------ Supplied information ------

import Summits.ResolutionOfSingularities.ResolutionOfSingularities.Theorems.WeightedInvariantELadderTwoOrbitGenericFibre
import Summits.ResolutionOfSingularities.ResolutionOfSingularities.Theorems.WeightedInvariantELadderOneRegOfDim
import Summits.ResolutionOfSingularities.ResolutionOfSingularities.Theorems.WeightedInvariantSingularLocusHomogeneous
import Literature.AlgebraicGeometry.Resolution.GermsOfClosedSubsets
import HarnessLib

/-!
# Rung `e = 2`: `genSing₂` IS NON-EMPTY on a non-regular stage with (I0)₂

Route `ResolutionOfSingularities/WeightedInvariant`, door crux `HypersurfaceCentreConstruction`
(stmt-ResolutionOfSingularities-19897), E2 tier, piece (C-a) `E2MaxNonemptyBody` of the registrar's SPEC (Δ9)
(ORDER (o47-a), res-D-pv-031), steps (α) «an orbit-generic point in the non-regular image» and (β) = the
registrar's U6 «orbit-generic points of the non-regular image have ambient stalk of dimension `≤ 3` under
(I0)₂».  OURS bookkeeping of the e-ladder; nothing here is a statement of [Hironaka2017]; AI-written, weaker than
expert review.

* `Stage.exists_isClosed_not_isRegularLocalRing` — a non-regular `X` (locally of finite type over `k`, hence
  Jacobson) has a CLOSED non-regular point (the non-regular locus is closed, Matsumura 30.5 Cor.);
* `Stage.isClosed_singleton_q` — `q` sends closed points of `X` to closed points of `V` (Mathlib, Stacks 01TB);
* `Stage.mem_singImage_of_isOrbitGeneric_of_specializes` — **a torus-stable closed set through a point of a
  closed orbit contains the orbit**: if `η` is orbit-generic and specialises to a point of `singImage`, then
  `η ∈ singImage` (on a unit chart: `𝓘(Sing)(W) + 𝔭(η)` is homogeneous over the graded-simple `𝔭(η)`, so it is
  `𝔭(η)` or `⊤` — res-type-047's `eq_or_eq_top_of_isHomogeneous_of_gradedSimple` with res-type-025's
  `vanishingIdeal_singSet_isHomogeneous`);
* `Stage.exists_isOrbitGeneric_mem_singImage` — **(α)**: for `X` not regular there is an ORBIT-GENERIC point in
  `singImage` (a maximal point of the fibre of `q` over `q s`, `s` a closed non-regular point, above `i s`;
  orbit-generic by `isOrbitGeneric_of_mem_maxPoints_fibre`);
* `Stage.ringKrullDim_stalk_le_three_of_isOrbitGeneric` — **(β) = U6**: under (I0)₂ `dim X = j + 2`, at an
  orbit-generic `η = i x ∈ singImage`: `dim closure {η} ≥ j` (unit chart, `TorusChartDim.le_ringKrullDim_quotient`),
  so `dim 𝒪_{X,x} = coheight x ≤ 2` and `dim 𝒪_{Y,η} = dim 𝒪_{X,x} + 1 ≤ 3` (local equation, Stacks 00KW) — the
  rung-1 pattern of `Stage.invReg_of_invDim`;
* `Stage.genSing₂_nonempty` — **`S.InvDim₂ → ¬ IsRegular S.X → S.genSing₂.Nonempty`**.
-/

noncomputable section

set_option linter.dupNamespace false -- mandated namespace of this single-conjunct summit

open CategoryTheory AlgebraicGeometry TopologicalSpace IsLocalRing
open Literature.AlgebraicGeometry.Resolution
open Summit.ResolutionOfSingularities.ResolutionOfSingularities.Theorems
open Summit.ResolutionOfSingularities.ResolutionOfSingularities.Cruxes.HypersurfaceCentreConstruction.LocalEngine

namespace Summit.ResolutionOfSingularities.ResolutionOfSingularities.Theorems.ELadderOne.Stage

variable {k : Type} [Field k] (S : Stage k)

/-! ## Closed non-regular points and their images in the quotient -/

/-- **A non-regular `X` has a CLOSED non-regular point** (`X` is locally of finite type over `k`, so Jacobson,
and its non-regular locus is closed). [folklore] -/
theorem exists_isClosed_not_isRegularLocalRing (hreg : ¬ Scheme.IsRegular S.X) :
    ∃ s : S.X, IsClosed ({s} : Set S.X) ∧ ¬ IsRegularLocalRing (S.X.presheaf.stalk s) := by
  haveI : JacobsonSpace S.X := LocallyOfFiniteType.jacobsonSpace (S.i ≫ S.f)
  have hopen : IsOpen (Scheme.regularLocus S.X) := isOpen_regularLocus_of_locallyOfFiniteType_field (S.i ≫ S.f)
  have hne : ((Scheme.regularLocus S.X)ᶜ).Nonempty := by
    by_contra h
    rw [Set.not_nonempty_iff_eq_empty, Set.compl_empty_iff] at h
    exact hreg fun x => (Set.eq_univ_iff_forall.mp h x : x ∈ Scheme.regularLocus S.X)
  obtain ⟨s, hs, hsc⟩ := nonempty_inter_closedPoints hne hopen.isClosed_compl.isLocallyClosed
  exact ⟨s, hsc, hs⟩

/-- `q : X → V` is locally of finite type (`q ≫ g = i ≫ f` is). [folklore] -/
theorem locallyOfFiniteType_q : LocallyOfFiniteType S.q := by
  haveI : LocallyOfFiniteType (S.q ≫ S.g) := by rw [S.hq]; infer_instance
  exact locallyOfFiniteType_of_comp S.q S.g

/-- **`q` sends closed points of `X` to closed points of `V`** (both locally of finite type over `k`;
Stacks 01TB). [folklore] -/
theorem isClosed_singleton_q {s : S.X} (hs : IsClosed ({s} : Set S.X)) :
    IsClosed ({S.q.base s} : Set S.V) := by
  haveI : JacobsonSpace S.V := LocallyOfFiniteType.jacobsonSpace S.g
  haveI := S.locallyOfFiniteType_q
  exact S.q.closePoints_subset_preimage_closedPoints hs

/-- A non-regular point of `X` maps into `singImage (ker i)`. [folklore] -/
theorem base_mem_singImage {s : S.X} (hs : ¬ IsRegularLocalRing (S.X.presheaf.stalk s)) :
    S.i.base s ∈ singImage S.i.ker :=
  ⟨S.i.toImage s, (toImage_apply_eq_iff S.i s _).mpr rfl,
    fun h => hs ((isRegularLocalRing_stalk_image_iff S.i s).mp h)⟩

/-! ## A torus-stable closed set through a point of a closed orbit contains the orbit -/

/-- **If an orbit-generic point `η` specialises to a point of `singImage`, then `η ∈ singImage`.**  On a unit
chart `W a ∋ y`: `𝓘(Sing)(W a)` is homogeneous (res-type-025) and `𝔭(η)` has graded-simple quotient, so the
homogeneous ideal `𝓘(Sing)(W a) + 𝔭(η) ⊇ 𝔭(η)` is `𝔭(η)` — whence `η ∈ V(𝓘(Sing)) = Sing` — or `⊤`, impossible
inside `𝔭(y) ⊇ 𝓘(Sing)(W a) + 𝔭(η)`. [folklore] -/
theorem mem_singImage_of_isOrbitGeneric_of_specializes {η y : S.Y} (hog : S.IsOrbitGeneric η) (hηy : η ⤳ y)
    (hy : y ∈ singImage S.i.ker) : η ∈ singImage S.i.ker := by
  -- a unit chart through `y`, hence through `η`
  obtain ⟨x, hx⟩ := mem_range_of_mem_singImage S hy
  obtain ⟨a, hxa, ha⟩ := S.exists_isUnitChart x
  have hya : y ∈ (S.atlas.W a : S.Y.Opens) := hx ▸ hxa
  have hηa : η ∈ (S.atlas.W a : S.Y.Opens) := hηy.mem_open (S.atlas.W a : S.Y.Opens).2 hya
  letI := S.atlas.gradedRing a
  obtain ⟨hhom, hgs⟩ := hog a ha hηa
  -- the homogeneous ideal of the non-regular image on the chart
  let Z : Closeds S.Y := ⟨singImage S.i.ker, isClosed_singSet S.f S.i.ker⟩
  have hZ : ((Scheme.IdealSheafData.vanishingIdeal Z).ideal (S.atlas.W a)).IsHomogeneous (S.atlas.piece a) :=
    vanishingIdeal_singSet_isHomogeneous S.f S.i.ker Z rfl (S.atlas.W a) (S.atlas.piece a)
      (S.atlas.isHomogeneous_ker a)
  set P := ((S.atlas.W a).2.primeIdealOf ⟨η, hηa⟩).asIdeal with hP
  set I := (Scheme.IdealSheafData.vanishingIdeal Z).ideal (S.atlas.W a) with hI
  have hgs' : ∀ (d : Fin S.j → ℤ) ⦃b : Γ(S.Y, S.atlas.W a)⦄, b ∈ S.atlas.piece a d → b ∉ P →
      IsUnit (Ideal.Quotient.mk P b) := fun d b hb hbP => hgs d b hb hbP
  rcases eq_or_eq_top_of_isHomogeneous_of_gradedSimple (S.atlas.piece a) hgs' (hZ.sup hhom)
      (le_sup_right : P ≤ I ⊔ P) with h | h
  · -- `I ≤ P`: `η` lies in the zero set of `𝓘(Sing)`, i.e. in `Sing`
    have hIP : I ≤ P := le_sup_left.trans h.le
    have hmem : η ∈ (Z : Set S.Y) ∩ (S.atlas.W a : S.Y.Opens) := by
      rw [closeds_inter_eq_zeroLocus_vanishingIdeal (S.atlas.W a) Z]
      refine ⟨?_, hηa⟩
      rw [Scheme.mem_zeroLocus_iff]
      intro f hf
      rw [mem_basicOpen_iff_not_mem_primeIdealOf (S.atlas.W a) hηa f, not_not]
      exact hIP hf
    exact hmem.1
  · -- `I + P = ⊤` is impossible: both lie in `𝔭(y)`
    exfalso
    have hIy : I ≤ ((S.atlas.W a).2.primeIdealOf ⟨y, hya⟩).asIdeal := by
      intro f hf
      have hyZ : y ∈ (Z : Set S.Y) ∩ (S.atlas.W a : S.Y.Opens) := ⟨hy, hya⟩
      rw [closeds_inter_eq_zeroLocus_vanishingIdeal (S.atlas.W a) Z, Set.mem_inter_iff,
        Scheme.mem_zeroLocus_iff] at hyZ
      have h1 := hyZ.1 f hf
      rwa [mem_basicOpen_iff_not_mem_primeIdealOf (S.atlas.W a) hya f, not_not] at h1
    have hPy : P ≤ ((S.atlas.W a).2.primeIdealOf ⟨y, hya⟩).asIdeal :=
      primeIdealOf_le_of_mem_closure (S.atlas.W a) hηa hya (specializes_iff_mem_closure.mp hηy)
    have hle : I ⊔ P ≤ ((S.atlas.W a).2.primeIdealOf ⟨y, hya⟩).asIdeal := sup_le hIy hPy
    rw [h] at hle
    exact ((S.atlas.W a).2.primeIdealOf ⟨y, hya⟩).2.ne_top (top_le_iff.mp hle)

/-! ## (α) an orbit-generic point in the non-regular image -/

/-- **(α) A non-regular stage has an ORBIT-GENERIC point in `singImage`**, indeed a maximal point of the fibre
of `q` over a closed point of `V`: take a closed non-regular point `s` of `X`, `v := q s` (closed), and a maximal
point `η` of the closed fibre `i(q⁻¹{v})` specialising to `i s`; `η` is orbit-generic
(`isOrbitGeneric_of_mem_maxPoints_fibre`) and lies in `singImage`
(`mem_singImage_of_isOrbitGeneric_of_specializes`). [folklore] -/
theorem exists_isOrbitGeneric_mem_singImage (hreg : ¬ Scheme.IsRegular S.X) :
    ∃ (v : S.V) (η : S.Y), IsClosed ({v} : Set S.V) ∧ η ∈ maxPoints (S.i.base '' (S.q.base ⁻¹' {v})) ∧
      S.IsOrbitGeneric η ∧ η ∈ singImage S.i.ker := by
  obtain ⟨s, hsc, hs⟩ := S.exists_isClosed_not_isRegularLocalRing hreg
  have hvc : IsClosed ({S.q.base s} : Set S.V) := S.isClosed_singleton_q hsc
  have hsF : S.i.base s ∈ S.i.base '' (S.q.base ⁻¹' {S.q.base s}) := ⟨s, rfl, rfl⟩
  obtain ⟨η, hη, hηs⟩ := exists_mem_maxPoints_specializes (S.isClosed_image_fibre hvc) hsF
  have hog : S.IsOrbitGeneric η := S.isOrbitGeneric_of_mem_maxPoints_fibre hvc hη
  exact ⟨S.q.base s, η, hvc, hη, hog,
    S.mem_singImage_of_isOrbitGeneric_of_specializes hog hηs (S.base_mem_singImage hs)⟩

/-! ## (β) = U6: the ambient stalk at an orbit-generic singular point has dimension `≤ 3` -/

/-- **Under (I0)₂, the closure of an orbit-generic point `η = i x` of `singImage` has dimension `≥ j`**
(`TorusChartDim.le_ringKrullDim_quotient` on a unit chart through `η`). [folklore] -/
theorem le_height_of_isOrbitGeneric {η : S.Y} (hη : η ∈ singImage S.i.ker) (hog : S.IsOrbitGeneric η) :
    (S.j : ℕ∞) ≤ Order.height η := by
  obtain ⟨x, hx⟩ := mem_range_of_mem_singImage S hη
  obtain ⟨a, hxa, ha⟩ := S.exists_isUnitChart x
  have hηa : η ∈ (S.atlas.W a : S.Y.Opens) := hx ▸ hxa
  letI := S.atlas.gradedRing a
  obtain ⟨hhom, -⟩ := hog a ha hηa
  have hle := TorusChartDim.le_ringKrullDim_quotient (S.atlas.piece a)
    ((S.atlas.W a).2.primeIdealOf ⟨η, hηa⟩).asIdeal hhom ((S.atlas.W a).2.primeIdealOf ⟨η, hηa⟩).2.ne_top
    (Nat.pos_iff_ne_zero.mp S.atlas.exponent_pos)
    (fun i => S.exists_isUnit_quotient_of_isUnitChart ha hηa ⟨x, hx⟩ (Pi.single i 1))
  rw [← Literature.AlgebraicGeometry.Dimension.Scheme.height_eq_ringKrullDim_quotient_primeIdealOf S.f
    (S.atlas.W a).2 hηa] at hle
  exact_mod_cast hle

/-- **Under (I0)₂, `dim 𝒪_{X,x} ≤ 2` at an orbit-generic point `i x` of `singImage`** (`coheight x + height x
= dim X = j + 2`, `height x = height (i x) ≥ j`). [folklore] -/
theorem ringKrullDim_stalk_X_le_two_of_isOrbitGeneric (h0 : S.InvDim₂) {x : S.X}
    (hη : S.i.base x ∈ singImage S.i.ker) (hog : S.IsOrbitGeneric (S.i.base x)) :
    ringKrullDim (S.X.presheaf.stalk x) ≤ ((2 : ℕ) : WithBot ℕ∞) := by
  have hsum := Literature.AlgebraicGeometry.Dimension.coheight_add_height_eq_topologicalKrullDim
    (S.i ≫ S.f) x
  rw [h0] at hsum
  have hh : (S.j : ℕ∞) ≤ Order.height x := by
    rw [← Literature.AlgebraicGeometry.Motives.Scheme.height_base_eq_of_isClosedImmersion S.i x]
    exact S.le_height_of_isOrbitGeneric hη hog
  have h1 : Order.coheight x + Order.height x = ((S.j + 2 : ℕ) : ℕ∞) := by
    rw [← WithBot.coe_natCast, WithBot.coe_inj] at hsum
    exact hsum
  have h2 : Order.coheight x + (S.j : ℕ∞) ≤ 2 + (S.j : ℕ∞) := by
    calc Order.coheight x + (S.j : ℕ∞) ≤ Order.coheight x + Order.height x := add_le_add le_rfl hh
      _ = ((S.j + 2 : ℕ) : ℕ∞) := h1
      _ = 2 + (S.j : ℕ∞) := by push_cast; ring
  have hco : Order.coheight x ≤ 2 := (ENat.add_le_add_iff_right (ENat.coe_ne_top S.j)).mp h2
  rw [ringKrullDim_stalk_eq_coheight]
  have h3 : ((Order.coheight x : ℕ∞) : WithBot ℕ∞) ≤ ((2 : ℕ∞) : WithBot ℕ∞) := WithBot.coe_le_coe.mpr hco
  exact h3.trans_eq (by norm_cast)

/-- **(β) = U6: under (I0)₂ the ambient local ring at an orbit-generic point of `singImage` has dimension
`≤ 3`** (`𝒪_{Y,η}` is a regular local domain, `𝒪_{Y,η}/(g) ≅ 𝒪_{X,x}` for the local equation `g ≠ 0`, so
`dim 𝒪_{Y,η} = dim 𝒪_{X,x} + 1 ≤ 3`; the rung-1 pattern of `invReg_of_invDim`). [folklore] -/
theorem ringKrullDim_stalk_le_three_of_isOrbitGeneric (h0 : S.InvDim₂) {η : S.Y}
    (hη : η ∈ singImage S.i.ker) (hog : S.IsOrbitGeneric η) :
    ringKrullDim (S.Y.presheaf.stalk η) ≤ ((3 : ℕ) : WithBot ℕ∞) := by
  haveI : IsLocallyNoetherian S.Y := LocallyOfFiniteType.isLocallyNoetherian S.f
  have hYreg : Scheme.IsRegular S.Y := Scheme.IsRegular.of_smooth S.f (Scheme.isRegular_Spec (.of k))
  haveI hreg : IsRegularLocalRing (S.Y.presheaf.stalk η) := hYreg η
  obtain ⟨x, hx⟩ := mem_range_of_mem_singImage S hη
  subst hx
  -- `𝒪_{Y,η} ⧸ (ker i)_η ≅ 𝒪_{X,x}` has dimension `≤ 2`
  have hker : stalkIdeal S.i.ker (S.i.base x) = RingHom.ker (S.i.stalkMap x).hom :=
    stalkIdeal_ker_eq_ker_stalkMap S.i x
  have e : (S.Y.presheaf.stalk (S.i.base x) ⧸ stalkIdeal S.i.ker (S.i.base x)) ≃+*
      S.X.presheaf.stalk x :=
    (Ideal.quotEquivOfEq hker).trans
      (RingHom.quotientKerEquivOfSurjective (S.i.stalkMap_surjective x))
  have hdimq : ringKrullDim (S.Y.presheaf.stalk (S.i.base x) ⧸ stalkIdeal S.i.ker (S.i.base x)) ≤
      ((2 : ℕ) : WithBot ℕ∞) := by
    rw [ringKrullDim_eq_of_ringEquiv e]
    exact S.ringKrullDim_stalk_X_le_two_of_isOrbitGeneric h0 hη hog
  -- the local equation: a non-zero prime of the regular domain `𝒪_{Y,η}`
  haveI : IsIntegral S.i.ker.subscheme := Literature.AlgebraicGeometry.Motives.isIntegral_image_of_isIntegral S.i
  have hspan : stalkIdeal S.i.ker (S.i.base x) = Ideal.span {localGenerator S.i.ker (S.i.base x)} :=
    stalkIdeal_eq_span_localGenerator S.i.ker (S.i.base x)
      (S.isLocallyPrincipal (S.i.base x)).isPrincipal_stalkIdeal.principal
  have hprime : Prime (localGenerator S.i.ker (S.i.base x)) :=
    prime_localGenerator_of_mem_singImage S.i.ker S.isLocallyPrincipal hη
  haveI := isDomain_of_isRegularLocalRing (S.Y.presheaf.stalk (S.i.base x))
  have hreg' : localGenerator S.i.ker (S.i.base x) ∈ nonZeroDivisors (S.Y.presheaf.stalk (S.i.base x)) :=
    mem_nonZeroDivisors_of_ne_zero hprime.ne_zero
  have hmax : localGenerator S.i.ker (S.i.base x) ∈ maximalIdeal (S.Y.presheaf.stalk (S.i.base x)) := by
    have h := (mem_support_iff_stalkIdeal_le S.i.ker (S.i.base x)).mp (mem_support_of_mem_singImage S.i.ker hη)
    rw [hspan] at h
    exact h (Ideal.mem_span_singleton_self _)
  -- `dim 𝒪_{Y,η} = dim 𝒪_{Y,η}/(g) + 1 ≤ 3`
  have hkey := ringKrullDim_quotient_span_singleton_succ_eq_ringKrullDim_of_mem_nonZeroDivisors hreg' hmax
  rw [← hspan] at hkey
  rw [← hkey]
  calc ringKrullDim (S.Y.presheaf.stalk (S.i.base x) ⧸ stalkIdeal S.i.ker (S.i.base x)) + 1
      ≤ ((2 : ℕ) : WithBot ℕ∞) + 1 := add_le_add hdimq le_rfl
    _ = ((3 : ℕ) : WithBot ℕ∞) := by norm_cast

/-! ## `genSing₂` is non-empty -/

/-- **On a non-regular stage with (I0)₂ the set `genSing₂` of orbit-generic non-regular points with ambient
stalk of dimension `≤ 3` is NON-EMPTY** — the first half of (C-a) `E2MaxNonemptyBody`. [folklore] -/
theorem genSing₂_nonempty (h0 : S.InvDim₂) (hreg : ¬ Scheme.IsRegular S.X) : S.genSing₂.Nonempty := by
  obtain ⟨-, η, -, -, hog, hη⟩ := S.exists_isOrbitGeneric_mem_singImage hreg
  exact ⟨η, hη, hog, S.ringKrullDim_stalk_le_three_of_isOrbitGeneric h0 hη hog⟩

end Summit.ResolutionOfSingularities.ResolutionOfSingularities.Theorems.ELadderOne.Stage

end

------

* _Exercise directions_
Your answer should be the exact lines above from the one with "have hIy : I" through the one with "theorem exists_isOrbitGeneric_mem_singImage (hreg", both included, and nothing besides.

* _Solution_
    have hIy : I ≤ ((S.atlas.W a).2.primeIdealOf ⟨y, hya⟩).asIdeal := by
      intro f hf
      have hyZ : y ∈ (Z : Set S.Y) ∩ (S.atlas.W a : S.Y.Opens) := ⟨hy, hya⟩
      rw [closeds_inter_eq_zeroLocus_vanishingIdeal (S.atlas.W a) Z, Set.mem_inter_iff,
        Scheme.mem_zeroLocus_iff] at hyZ
      have h1 := hyZ.1 f hf
      rwa [mem_basicOpen_iff_not_mem_primeIdealOf (S.atlas.W a) hya f, not_not] at h1
    have hPy : P ≤ ((S.atlas.W a).2.primeIdealOf ⟨y, hya⟩).asIdeal :=
      primeIdealOf_le_of_mem_closure (S.atlas.W a) hηa hya (specializes_iff_mem_closure.mp hηy)
    have hle : I ⊔ P ≤ ((S.atlas.W a).2.primeIdealOf ⟨y, hya⟩).asIdeal := sup_le hIy hPy
    rw [h] at hle
    exact ((S.atlas.W a).2.primeIdealOf ⟨y, hya⟩).2.ne_top (top_le_iff.mp hle)

/-! ## (α) an orbit-generic point in the non-regular image -/

/-- **(α) A non-regular stage has an ORBIT-GENERIC point in `singImage`**, indeed a maximal point of the fibre
of `q` over a closed point of `V`: take a closed non-regular point `s` of `X`, `v := q s` (closed), and a maximal
point `η` of the closed fibre `i(q⁻¹{v})` specialising to `i s`; `η` is orbit-generic
(`isOrbitGeneric_of_mem_maxPoints_fibre`) and lies in `singImage`
(`mem_singImage_of_isOrbitGeneric_of_specializes`). [folklore] -/
theorem exists_isOrbitGeneric_mem_singImage (hreg : ¬ Scheme.IsRegular S.X) :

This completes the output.